L’idea di una piazza per Balbo ad Orbetello non è una novità e il funerale il 14 gennaio di Paolo Balbo, terzogenito di Italo, ha fatto tornare di attualità l’argomento. Favorevole all’idea si è diochiarato il sindaco di Orbetello Andrea Casamenti, di centrodestra: “Dopo che saranno consegnate all’amministrazione comunale le firme raccolte dai cittadini, la giunta affronterà la questione. Personalmente non ho alcun problema a intitolare una via o piazza all’aviatore Italo Balbo, pezzo importante di storia del nostro comune. Ne parleremo quindi in giunta e faremo i doverosi passaggi tecnici e legali vista la normativa nazionale italiana in materia, in modo da verificarne così la concreta possibilità”.

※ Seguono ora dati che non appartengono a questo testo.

import Summits.CriticalPhenomena.PercolationContinuityZ3.Theorems.PercNearOneGluingNoHeavyLowerTailSahiE3JuntaMeetBlock
import Mathlib.Tactic.Linarith
import Mathlib.Tactic.Ring
import HarnessLib

/-!
# `NoHeavyLowerTail` (crux stmt-CriticalPhenomena-4575), Sahi programme P4: Sahi's `E₃ ≥ 0` whenever `A ∩ B` depends only on a
# block on which the top section of `A` is a cylinder — unconditionally, in every dimension

Support file (cell `prim-l12`, seat P4, generation 3; `--supports stmt-CriticalPhenomena-4575`).  No named facts, no sorries, no
definitions.  An unconditional instance of the transfer theorem `SahiE3JuntaMeet.sahiE3_nonneg_of_mul_junta_of_block`
("Sahi's inequality is local in the intersection", `…SahiE3JuntaMeetBlock`): the block hypothesis — Sahi's inequality on the block
for the top-fibre pair `(A*, B*)` against every up-set `T` — is discharged by the CYLINDER-SLOT theorem of the factory seat gen-8
(`sahiE3_cylinder_nonneg`, `…SahiE3Cylinder`: `E₃ ≥ 0` when one of the three functions is a cylinder indicator) whenever the top
section `A* = {T ⊆ W : D ∪ T ∈ A}` is a cylinder `{T : a ⊆ T}` of the block `W = a ∪ W'`.

**`sahiE3_nonneg_of_mul_junta_of_cylinderSection`** — on the weighted cube `(a ∪ W') ∪ D` (pairwise disjoint, `p ∈ [0,1]`), for
monotone `{0,1}`-valued `u, f, g` (up-sets `U, A, B`) with `f·g` determined by the block `a ∪ W'` and `f(D ∪ T) = 1[a ⊆ T]` for
`T ⊆ a ∪ W'`:  `E₃(u, f, g) ≥ 0`.  Example (five coordinates, `a = {1}`, `W' = {2,3}`, `D = {4,5}`):
`A = X₁ ∧ (X₂ ∨ X₃ ∨ X₄)`, `B = (X₂ ∨ X₃) ∧ (X₁ ∨ X₅)`, `A ∩ B = X₁(X₂ ∨ X₃)` (not principal, no principal slot, `U` arbitrary).
Together with `…SahiE3PrincipalMeet` (`A ∩ B` principal) and `…SahiE3JuntaMeetSmall` (`A ∩ B` a `≤ 3`-junta) these are the
unconditional classes of Kahn's Conjecture 5 obtained from the locality principle so far.  [this work]
-/

noncomputable section

namespace Summit.CriticalPhenomena.PercolationContinuityZ3.Theorems

namespace SahiE3JuntaMeet

open Finset Literature.Probability.Percolation Literature.Probability.Percolation.DecisionTree SahiE3PrincipalMeet

variable {ι : Type*} [DecidableEq ι]

/-- **Sahi's `E₃ ≥ 0` when `A ∩ B` is determined by a block on which the top section of `A` is a cylinder.**  On the weighted cube
`(a ∪ W') ∪ D` (`a, W', D` pairwise disjoint, `p ∈ [0,1]`), let `u, f, g` be monotone `{0,1}`-valued with
`f(Z ∪ T)·g(Z ∪ T) = f(D ∪ T)·g(D ∪ T)` (`Z ⊆ D`, `T ⊆ a ∪ W'`) and `f(D ∪ T) = 1[a ⊆ T]` (`T ⊆ a ∪ W'`).  Then
`2E[ufg] + Eu·Ef·Eg − Eu·E[fg] − Ef·E[ug] − Eg·E[uf] ≥ 0`.  [this work; `sahiE3_nonneg_of_mul_junta_of_block` +
`sahiE3_cylinder_nonneg`] -/
theorem sahiE3_nonneg_of_mul_junta_of_cylinderSection (a W' D : Finset ι) (haW : Disjoint a W')
    (hWD : Disjoint (a ∪ W') D) {p : ι → ℝ} (hp0 : ∀ i, 0 ≤ p i) (hp1 : ∀ i, p i ≤ 1) {u f g : Finset ι → ℝ}
    (hu : ∀ ⦃S T : Finset ι⦄, S ⊆ T → u S ≤ u T) (hu01 : ∀ S, u S = 0 ∨ u S = 1)
    (hf : ∀ ⦃S T : Finset ι⦄, S ⊆ T → f S ≤ f T) (hf01 : ∀ S, f S = 0 ∨ f S = 1)
    (hg : ∀ ⦃S T : Finset ι⦄, S ⊆ T → g S ≤ g T) (hg01 : ∀ S, g S = 0 ∨ g S = 1)
    (hfg : ∀ Z, Z ⊆ D → ∀ T, T ⊆ a ∪ W' → f (Z ∪ T) * g (Z ∪ T) = f (D ∪ T) * g (D ∪ T))
    (hfa : ∀ T, T ⊆ a ∪ W' → f (D ∪ T) = if a ⊆ T then 1 else 0) :
    0 ≤ 2 * ED ((a ∪ W') ∪ D) p (fun S => u S * f S * g S)
          + ED ((a ∪ W') ∪ D) p u * ED ((a ∪ W') ∪ D) p f * ED ((a ∪ W') ∪ D) p g
          - ED ((a ∪ W') ∪ D) p u * ED ((a ∪ W') ∪ D) p (fun S => f S * g S)
          - ED ((a ∪ W') ∪ D) p f * ED ((a ∪ W') ∪ D) p (fun S => u S * g S)
          - ED ((a ∪ W') ∪ D) p g * ED ((a ∪ W') ∪ D) p (fun S => u S * f S) := by
  have hg0 : ∀ S, 0 ≤ g S := fun S => by rcases hg01 S with h | h <;> norm_num [h]
  have hgs : ∀ ⦃S T : Finset ι⦄, S ⊆ T → g (D ∪ S) ≤ g (D ∪ T) :=
    fun S T hST => hg (Finset.union_subset_union (Finset.Subset.refl D) hST)
  refine sahiE3_nonneg_of_mul_junta_of_block (a ∪ W') D hWD hp0 hp1 hu hu01 hf hf01 hg hg01 hfg ?_
  intro t ht ht01
  have ht0 : ∀ S, 0 ≤ t S := fun S => by rcases ht01 S with h | h <;> norm_num [h]
  -- the cylinder-slot theorem on the block `a ∪ W'` for the triple `(1[a ⊆ ·], t, g(D ∪ ·))`
  have h := sahiE3_cylinder_nonneg a W' haW hp0 hp1 (f := t) (g := fun S => g (D ∪ S)) ht hgs ht0 (fun S => hg0 _)
  -- replace the cylinder indicator by the top section of `f`
  have e1 : ED (a ∪ W') p (fun S => (if a ⊆ S then (1 : ℝ) else 0) * t S * g (D ∪ S))
      = ED (a ∪ W') p (fun S => t S * f (D ∪ S) * g (D ∪ S)) :=
    ED_congr_sub _ _ fun S hS => by rw [hfa S hS]; ring
  have e2 : ED (a ∪ W') p (fun S => if a ⊆ S then (1 : ℝ) else 0) = ED (a ∪ W') p (fun S => f (D ∪ S)) :=
    ED_congr_sub _ _ fun S hS => by rw [hfa S hS]
  have e3 : ED (a ∪ W') p (fun S => (if a ⊆ S then (1 : ℝ) else 0) * g (D ∪ S))
      = ED (a ∪ W') p (fun S => f (D ∪ S) * g (D ∪ S)) :=
    ED_congr_sub _ _ fun S hS => by rw [hfa S hS]
  have e4 : ED (a ∪ W') p (fun S => (if a ⊆ S then (1 : ℝ) else 0) * t S)
      = ED (a ∪ W') p (fun S => t S * f (D ∪ S)) :=
    ED_congr_sub _ _ fun S hS => by rw [hfa S hS]; ring
  rw [e1, e2, e3, e4] at h
  linarith

end SahiE3JuntaMeet

end Summit.CriticalPhenomena.PercolationContinuityZ3.Theorems

end
/-!
# `Balaban1983to89.B8Prop6Reg335ZdAllTorus` — [Balaban1985RegularSpaces] PROPOSITION 6's PRINTED APPLICATION AT THE FRAME OF RECORD: «hence for α₀
# sufficiently small we have proved the regularity condition (3.35). This implies that we can drop out this condition from the assumption (1.33)»
# (p. 99) — dag-n06-b's junction binder `B9SupplySockB9P3ZdAt.Prop6At` AT dag-n06-e's `ℤᵈ` frame `B9SupplySockB9P3ZdFrame.bgZd` (genuine (3.35) class
# `Reg335Zd` on [4]'s p. 396 cube class `cubeClass396Zd`) is a THEOREM at every all-torus member (`Ω_j = ℤᵈ`), every block parameter `M ≥ 1` and
# every truncation `m`, from `B8.Prop6Printed` on print's cube class; UNCONDITIONAL for `d ≥ 2`, odd `L ≥ 5` (`B8Prop6PrintedZdCubPGamma.prop6Printed_zdCubP_γ_holds`)

statement-level skeleton of published theorems with citation tags; proofs where landed; nothing here is a claim about the
Yang–Mills mass gap

PDF held: `paper:balaban1985-cmp99-regular-spaces-gauge-fixing` p. 98–99 (p0024–p0025: «Now let us take a cube □ ⊂ Ω₀ for which we want to prove the condition
(3.35). A size of this cube depends on an index j indicating a scale we are interested in … To prove condition (3.35) it is enough to take one such cube. Having
in view future applications we take a size of □ equal to MLʲη, where M is a multiple of R₁M₁ … we have to admit the value k = 0. In this case the reasoning is
much simpler and will be covered by our analysis of a general case, so we can assume that k ≥ 1»; Proposition 6; «hence … we have proved the regularity
condition (3.35). This implies that we can drop out this condition from the assumption (1.33)»), p. 82 ((1.33) «U₀ satisfies the regularity condition (3.35)
in [4] … eventually we will drop it out of the assumptions»); [4] = [Balaban1985BackgroundPropagators] p. 396 (the cube class: «□ is a union of several big
blocks of the lattice T_{Lʲη}, which implies that its size in the lattice T_η is O(1)MLʲη. Here O(1) will mean a number ≤ 10»; (3.35)).  Read on the held text
layer by this seat (2026-08-28).

WHY THIS FILE (cell `pub-ymgap`, YM-PLAN Track A node N05, FAN-OUT §N05 row s3b; seat `pub-ymgap-dag-n05-e` (g14); count-neutral).  See the companion
`B8Prop6Reg335Cube` (per-cube bridge).  The J-N06→N05 junction's member-local binder `Prop6At bg L mem ιCfg c35 c₆ K₆ M i m` («(3.35) for U₀ by
Proposition 6» — [B8] Prop. 6's ONLY printed purpose) is displayed as a HYPOTHESIS over the pinned all-torus sub-index
`{i : ZdIdx d L // (∀ j, i.Ω j = univ) ∧ …}` in `BalabanUVNodesN16LeafLettersAllTorusOfThm33` (`hP6`), the N27 ∕ K3-spine producers, and (at law members) in
N05's univ knits; inhabited so far only at a witness frame with «`Reg335 := ⊤`» (`B9SupplySockB9P3ZdUnivWitness` :648).  At the frame of record `bgZd` (where
`DictGlob` is a theorem and `B9.Thm33Printed` is N06's sentence by name, `B9SupplySockB9P3ZdInstance`) THIS FILE makes it a theorem at the all-torus members.

WHAT IS PROVED (kernel-checked; 7 theorems; 0 sorry; 0 `def` — the ledger records an eighth declaration under this module, `B9SupplySockB9P3ZdFrame.bigSideZd.eq_1`:
the equation lemma Lean generates on demand for the FRAME's `def bigSideZd` when §1 ∕ §2 unfold it (`simp [bigSideZd]`, `push_cast [bigSideZd]`,
`rw [bigSideZd, …]`); it is not a declaration of this file's namespace and defines nothing; `𝔸 : Type` a nontrivial C⋆-algebra — the frame's universe).
* §1 `l1_le_of_mem_boxZd` (an index-`j` class cube of side `s` fine sites has `ℓ¹`-radius `≤ d·s` about its corner) and ★ `exists_printCube_over_classCube` —
  **THE INSCRIPTION** (print p. 98: «we take a size of □ equal to MLʲη, where M is a multiple of R₁M₁ … Without a loss of generality we can assume also that
  j = k»): at an all-torus member, every cube `□` of [4]'s p. 396 class of index `1 ≤ j ≤ m` (`IsCube396Zd M L j □`: side `n·⌈M⌉₊·Lʲ`, `n ≤ 10`, corner on the
  big-block grid) lies in `box L c.a c.M c.k` of a PRINT cube `c : Node00.CubeB8 d L m (Ω ≡ ℤᵈ)` at big-block size `ρ₀` (`c.IsPrint ρ₀`) with `c.k = j`,
  collar `ρ = ρ₀L`, side `c.M = ρ₀L(n⌈M⌉₊ + 11d + 1) ≤ ρ₀L(10⌈M⌉₊ + 11d + 1)` (corner = the class cube's corner rounded down to the `ρ₀`-grid; print's
  «11d < M», «L ≤ ρ ≤ M» hold; the two containments of `CubeB8` are trivial at `Ω ≡ ℤᵈ`).
* §2 ★★ `prop6At_bgZd_allTorus_of_prop6Printed` — **(3.35) FOR `U₀ ∈ 𝔄_m` BY PROPOSITION 6, AT THE FRAME OF RECORD**: for `d ≥ 2`, `L ≥ 2`, `ρ₀ ≥ 1`,
  `B₁ ≥ 0`, `c₁ > 0` and `B8.Prop6Printed d L B₁ c₁ (zdCubP 𝔸 L ρ₀ ∘ f)` for every index map `f` (the shape `prop6Printed_zdCubP_γ_holds` proves), EVERY
  `i : ZdIdx d L` with `∀ j, i.Ω j = univ`, every `M ≥ 1` and every `m`:
  `Prop6At (bgZd 𝔸 L) L memZd (ιCfgZd 𝔸 L) c35 c₆ 1 M i m` with the EXPLICIT constants `c35 := 7dL³B₁ρ₀(11d + 21) + 84d + 1`,
  `c₆ := min (1∕(42d)) (c₁ ∕ (7dL³ρ₀(11d + 21)))`, `K₆ := 1`.  Proof: unfold (`reg335_bgZd_iff`, `reg335Zd_iff`'s `Reg335` = cube-wise `Reg335Cube`); a class
  cube of index `0` is served by `B8Prop6Reg335Cube.reg335Cube_index_zero` (level-0 clause of `InAk`, `ℓ¹`-radius `≤ 20dM`); a class cube of index `j ≥ 1` is
  inscribed (§1) into a print cube of the auxiliary all-torus datum `B8Thm2TorusMember.torusIdx ⟨i.η, m⟩` (same `η`, truncation `m` as its top level, `Ω ≡ ℤᵈ`
  — so `InAk L m i.η α₀ i.Ω` IS its `InA`), Proposition 6 gives `GaugedBoundB8 … c (7dL²B₁·c.M·α₀)` there (threshold `7dL²·c.M·α₀ ≤ c₁` from `Mα₀ ≤ c₆` and
  `c.M ≤ ρ₀L(11d + 21)M`), and `B8Prop6Reg335Cube.reg335Cube_of_gaugedBoundB8` turns it into the (3.35)-clause on `□` at scale `Lʲη` with constant
  `c35·M·α₀ > 7dL²B₁·c.M·α₀`.  `prop6At_bgZd_mono` (the binder is monotone in `c35` — [4]'s «O(1)» is any admissible number) and the `∃`-packaging
  `exists_prop6At_bgZd_allTorus_of_prop6Printed`.
* §3 ★★★ `prop6At_bgZd_allTorus_holds` (`d ≥ 2`, `L ≥ 5` odd) — **UNCONDITIONAL**: `∃ c35 c₆ K₆, 0 < c35 ∧ 0 < c₆ ∧ 0 < K₆ ∧ ∀ M ≥ 1, ∀ i` all-torus, `∀ m,
  Prop6At (bgZd 𝔸 L) L memZd (ιCfgZd 𝔸 L) c35 c₆ K₆ M i m` — §2 ∘ `prop6Printed_zdCubP_γ_holds` (ITS constants `ρ₀, B₀, c₁`, `B₁ = 5dLB₀`); and
  `prop6At_binder_allTorusPinned_holds` — EXACTLY the consumers' binder shape `∀ (M : ℝ) (i : {i // (∀ j, i.Ω j = univ) ∧ P i}) (m : ℕ), M₃ ≤ M → Prop6At …`
  (any further pin `P`, e.g. N16's `Λs ∕ Λb ∕ η` clauses) with `M₃ = 1`.
HONEST SCOPE.  (a) ALL-TORUS MEMBERS ONLY (`Ω_j = ℤᵈ` for all `j` — the N16 ∕ N27 ∕ K3 pinned sub-index).  At a general law member (`i.Ω 0 = univ` only, N05's
`hP6at`) print's collars `□ ⊂ □̃ ⊂ □_k ⊂ … ⊂ □₀` need ROOM inside `Ω_{j−1}` around a class cube near `∂Ω_j` ([B6] (2.2) ∕ (1.4) separation, NOT a field of
`ZdIdx` — dag-n06-e's HONEST SCOPE (b)); that case is a LOCATED sequel (same two tools + a separation hypothesis), not this file — since DONE in the companion
`B8Prop6Reg335ZdLawMember` (dag-n05-e g14): every law member with `i.Ω 0 = univ` and `B8ConstraintBonds.DomainSeq L i.Ω` (print's (1.3)–(1.4)), `M ≥ 11d + 1`,
by lowering the print cube's index `s` scales («change a scale», p. 98) so that ONE `DomainSeq.sep` hosts print's collars.  (b) CONSTANTS EXPLICIT and
monotone: `Prop6At` only weakens as `c35` grows (`prop6At_bgZd_mono`); the junction reads ONE `c35` in both `B9.Thm33Printed c35 …` (N06's sentence) and
`Prop6At` — N06's supplier must serve `Thm33Printed` at a `c35 ≥` the one here (print p. 399: «the constants depend on d, L» and on the O(1) of (3.35); any
admissible O(1)).  (c) `K₆ = 1`: [4]'s α₀ is read as [B8]'s α₀ (the binder's `K₆` slot allows a rescaling; none needed).  (d) NOTHING of [4] (Thms 3.1 ∕ 3.3 ∕
3.11) is touched; (3.36) is not produced (no binder reads `Reg336`).  (e) Proposition 6 itself is CONSUMED by name (§2 hypothesis ∕ §3 `prop6Printed_zdCubP_γ_holds`,
dag-n05-e F1 p596570 — itself the composition of the γ flat line, dag-n05-c's T4 transplant and dag-k0-s2-w1's print-class laws); this file adds the p. 98
inscription and bookkeeping only.  Count-neutral; N05 ∕ N06 NOT discharged; one finite lattice programme at fixed spacing, Bałaban AS PRINTED; nothing
continuum ∕ ℝ⁴ ∕ OS ∕ mass-gap ∕ Clay.  No `sorry`, no `axiom`, no definition, no `instance`, no `notation`.  Unit `pub-ymgap-dag-n05-e` (g14), 2026-08-28.
v1.1 (g15, same day): DOCSTRING-ONLY edition — the p. 98 `k = 0` sentence quoted in full (print SUBSUMES `k = 0` in the general case; §2's index-0 branch via
`B8Prop6Reg335Cube.reg335Cube_index_zero` is this seat's elementary argument, as in the companion's v1.1), the declaration census made precise (7 theorems + one
auto-generated `eq_1`), and HONEST SCOPE (a) pointed to the law-member companion (referee pub-ymgap-dag-ref-E READ-23 NIT-1 ∕ NIT-2); declarations unchanged.
v1.2 (g15): DOCSTRING-ONLY — the eighth ledger declaration named exactly (`bigSideZd.eq_1` of the frame's `def`, realised by §1 ∕ §2's `simp`∕`rw`; v1.1 had
mis-attributed it to a proof-local `let`); declarations unchanged.
-/

noncomputable section
import Summits.CriticalPhenomena.PercolationContinuityZ3.Theorems.Transplant.PlanarSkeletonSignDefs
import Summits.CriticalPhenomena.PercolationContinuityZ3.Theorems.Transplant.PlanarSkeletonNegSlabs
import HarnessLib

/-!
# The D″ nodes in MINIMAL form: the binders `G.Connected`, `Countable`, quasi-transitivity and a.s. uniqueness are all idle

builds on p205010 (kernel theorem, internal audit signed; external expert review pending) — nothing in this file uses p205010.
Lane `prim-bschramm`, seat `prim-bschramm-p5` (gen 5; METHOD = sharpness: which hypotheses the transplant must use), helper file
(`--supports stmt-CriticalPhenomena-4575 --as helper`).  Memo: `HOME/bschramm/P5-SHARPNESS.md` §22.10.

`samePDropOfSkeletonNeg_iff_minimal`, `samePDropOfSkeletonSign_iff_minimal`: each conjecture node is EQUIVALENT to
"for every locally finite `G` carrying the skeleton structure, every base vertex `t` with `p_c(G,t) < 1` and subcritical cylinders at `p_c`:
`θ_t(p_c) = 0`" — no connectedness (`PlanarSkeletonNeg.graph_connected`, p245511), no countability (from connectedness and local finiteness),
no quasi-transitivity (`PlanarSkeletonNeg.isQuasiTransitive`, frames), no uniqueness (growth split: Hutchcroft 2016 on the exponential branch,
Burton–Keane on the amenable branch — `continuity_of_skeletonNeg_drop_qt`).  So the load-bearing inputs of D″ are exactly: the skeleton fields
(φ Lipschitz, finitely many types, frames, `neg`/`flip`, (μ), (ι), (κ)), `p_c < 1`, and Φ2 at `p_c`; the refuter's table `P5-SHARPNESS.md` §2 records
which of THESE cannot be dropped (rows 1–32).
[cite: BenjaminiSchramm1996, Conj. 4] [cite: Hutchcroft2016, Thm. 1] [cite: LyonsPeres2016, §6.1, Thm. 7.6] [cite: KozmaNitzan2024, §1 p. 2 (approach 1)]
-/

noncomputable section

namespace Summit.CriticalPhenomena.PercolationContinuityZ3.Theorems.Transplant

open MeasureTheory Literature.Probability.Percolation Literature.Probability.LatticeModels SimpleGraph
open Literature.Barriers.CriticalPhenomena (IsQuasiTransitive countable_of_connected_of_locallyFinite)
open Literature.Barriers.CriticalPhenomena (HasExponentialGrowth Hutchcroft2016_noPercolationAtCriticality_holds)
open scoped Classical

/-- **The D″ node (central inversion) in minimal form**: `SamePDropOfSkeletonNeg` ↔ `θ_t(p_c) = 0` for every locally finite `G` with a
`PlanarSkeletonNeg`, every base vertex `t` with `p_c(G,t) < 1` and Φ2 at `p_c` — connectedness, countability, quasi-transitivity and uniqueness
are consequences of the structure (resp. of the growth dichotomy), not hypotheses. [cite: BenjaminiSchramm1996, Conj. 4] [cite: Hutchcroft2016, Thm. 1] -/
theorem samePDropOfSkeletonNeg_iff_minimal : SamePDropOfSkeletonNeg ↔
    ∀ {V : Type} (G : SimpleGraph V) [G.LocallyFinite] (Φ : PlanarSkeletonNeg G), ∀ t ∈ Φ.types,
      criticalProb G t < 1 → Φ.CylSubcritical (criticalProbIOf G t) → theta G t (criticalProbIOf G t) = 0 := by
  constructor
  · intro hD V G _ Φ t ht hpc hC
    exact continuity_of_skeletonNeg_drop_qt hD G Φ (Φ.graph_connected t) Φ.isQuasiTransitive t ht hpc hC
  · intro hK
    refine samePDropOfSkeletonNeg_iff_critical.2 ?_
    intro V _ _ G _ Φ _ t ht hpc _ hC
    exact hK G Φ t ht hpc hC

/-- **The D″ node (axis-type point group) in minimal form**: `SamePDropOfSkeletonSign` ↔ `θ_t(p_c) = 0` for every locally finite `G` with a
`PlanarSkeletonSign`, every base vertex `t` with `p_c(G,t) < 1` and Φ2 at `p_c`. [cite: BenjaminiSchramm1996, Conj. 4] [cite: Hutchcroft2016, Thm. 1] -/
theorem samePDropOfSkeletonSign_iff_minimal : SamePDropOfSkeletonSign ↔
    ∀ {V : Type} (G : SimpleGraph V) [G.LocallyFinite] (Φ : PlanarSkeletonSign G), ∀ t ∈ Φ.types,
      criticalProb G t < 1 → Φ.CylSubcritical (criticalProbIOf G t) → theta G t (criticalProbIOf G t) = 0 := by
  constructor
  · intro hD V G _ Φ t ht hpc hC
    exact continuity_of_skeletonSign_drop_qt hD G Φ (Φ.toPlanarSkeletonNeg.graph_connected t) Φ.toPlanarSkeletonNeg.isQuasiTransitive
      t ht hpc hC
  · intro hK
    refine samePDropOfSkeletonSign_iff_critical.2 ?_
    intro V _ _ G _ Φ _ t ht hpc _ hC
    exact hK G Φ t ht hpc hC

/-! ## §2 The conjecture nodes reduce to their SUBEXPONENTIAL branch (the entry point of the D″ closure) -/

/-- **The D″ node (central inversion) follows from its subexponential-growth case at criticality**: graphs of exponential growth are
Hutchcroft's theorem (quasi-transitivity and connectedness come from the skeleton), so a proof of `SamePDropOfSkeletonNeg` need only treat
`G` NOT of exponential growth, at `p = p_c(G,t) < 1`, under Φ2 — exactly where `PlanarSkeletonNeg.slab_F1_inputs` (p245511) feeds LEVEL 0.
Twin of the product node's `bsConj4_boxProdZ2_of_subexponential_case`. [cite: Hutchcroft2016, Thm. 1] [cite: BenjaminiSchramm1996, Conj. 4] -/
theorem samePDropOfSkeletonNeg_of_subexponential_case
    (h : ∀ {V : Type} (G : SimpleGraph V) [G.LocallyFinite] (Φ : PlanarSkeletonNeg G), ¬ HasExponentialGrowth G →
      ∀ t ∈ Φ.types, criticalProb G t < 1 → Φ.CylSubcritical (criticalProbIOf G t) → theta G t (criticalProbIOf G t) = 0) :
    SamePDropOfSkeletonNeg := by
  refine samePDropOfSkeletonNeg_iff_minimal.2 fun G _ Φ t ht hpc hC => ?_
  by_cases hg : HasExponentialGrowth G
  · exact Hutchcroft2016_noPercolationAtCriticality_holds G (Φ.graph_connected t) Φ.isQuasiTransitive hg t
  · exact h G Φ hg t ht hpc hC

/-- **The D″ node (axis-type point group) follows from its subexponential-growth case at criticality** — THE TARGET SHAPE for the D″ v2
closure (LEVELS 1–2 + params): `∀ G Φ, ¬ HasExponentialGrowth G → ∀ t ∈ types, p_c(G,t) < 1 → CylSubcritical (p_c) → θ_t(p_c) = 0`.
[cite: Hutchcroft2016, Thm. 1] [cite: BenjaminiSchramm1996, Conj. 4] [cite: KozmaNitzan2024, §1 p. 2 (approach 1)] -/
theorem samePDropOfSkeletonSign_of_subexponential_case
    (h : ∀ {V : Type} (G : SimpleGraph V) [G.LocallyFinite] (Φ : PlanarSkeletonSign G), ¬ HasExponentialGrowth G →
      ∀ t ∈ Φ.types, criticalProb G t < 1 → Φ.CylSubcritical (criticalProbIOf G t) → theta G t (criticalProbIOf G t) = 0) :
    SamePDropOfSkeletonSign := by
  refine samePDropOfSkeletonSign_iff_minimal.2 fun G _ Φ t ht hpc hC => ?_
  by_cases hg : HasExponentialGrowth G
  · exact Hutchcroft2016_noPercolationAtCriticality_holds G (Φ.toPlanarSkeletonNeg.graph_connected t)
      Φ.toPlanarSkeletonNeg.isQuasiTransitive hg t
  · exact h G Φ hg t ht hpc hC

end Summit.CriticalPhenomena.PercolationContinuityZ3.Theorems.Transplant

end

La disponibilità del primo cittadino di Orbetello ha subito generato la levata di scudi dell’Anpi della provincia di Grosseto, come spiega il dirigente provinciale Andrea Carusi: “Dedicare una piazza a un gerarca e picchiatore fascista è un oltraggio e soltanto una giunta di destra avrebbe potuto pensare a tanto. Balbo è stato ministro di Mussolini, si è macchiato di violenze in Italia e nelle colonie. Sarebbe un precedente gravissimo. Proprio venerdì a Grosseto abbiamo inaugurato tre pietre di inciampo con i nomi dei deportati nei campi di sterminio. Sarebbe un gravissimo insulto alla loro memoria”. Il solito minestrone intriso di retorica “resistenziale”, dove il riferimento totalmente gratuito con l’olocausto non si capisce cosa bene abbia a che vedere con Italo Balbo, morto nel ’41 e figura legata all’impresa della Crocera Atlantica e alle opere realizzate da governatore della Libia.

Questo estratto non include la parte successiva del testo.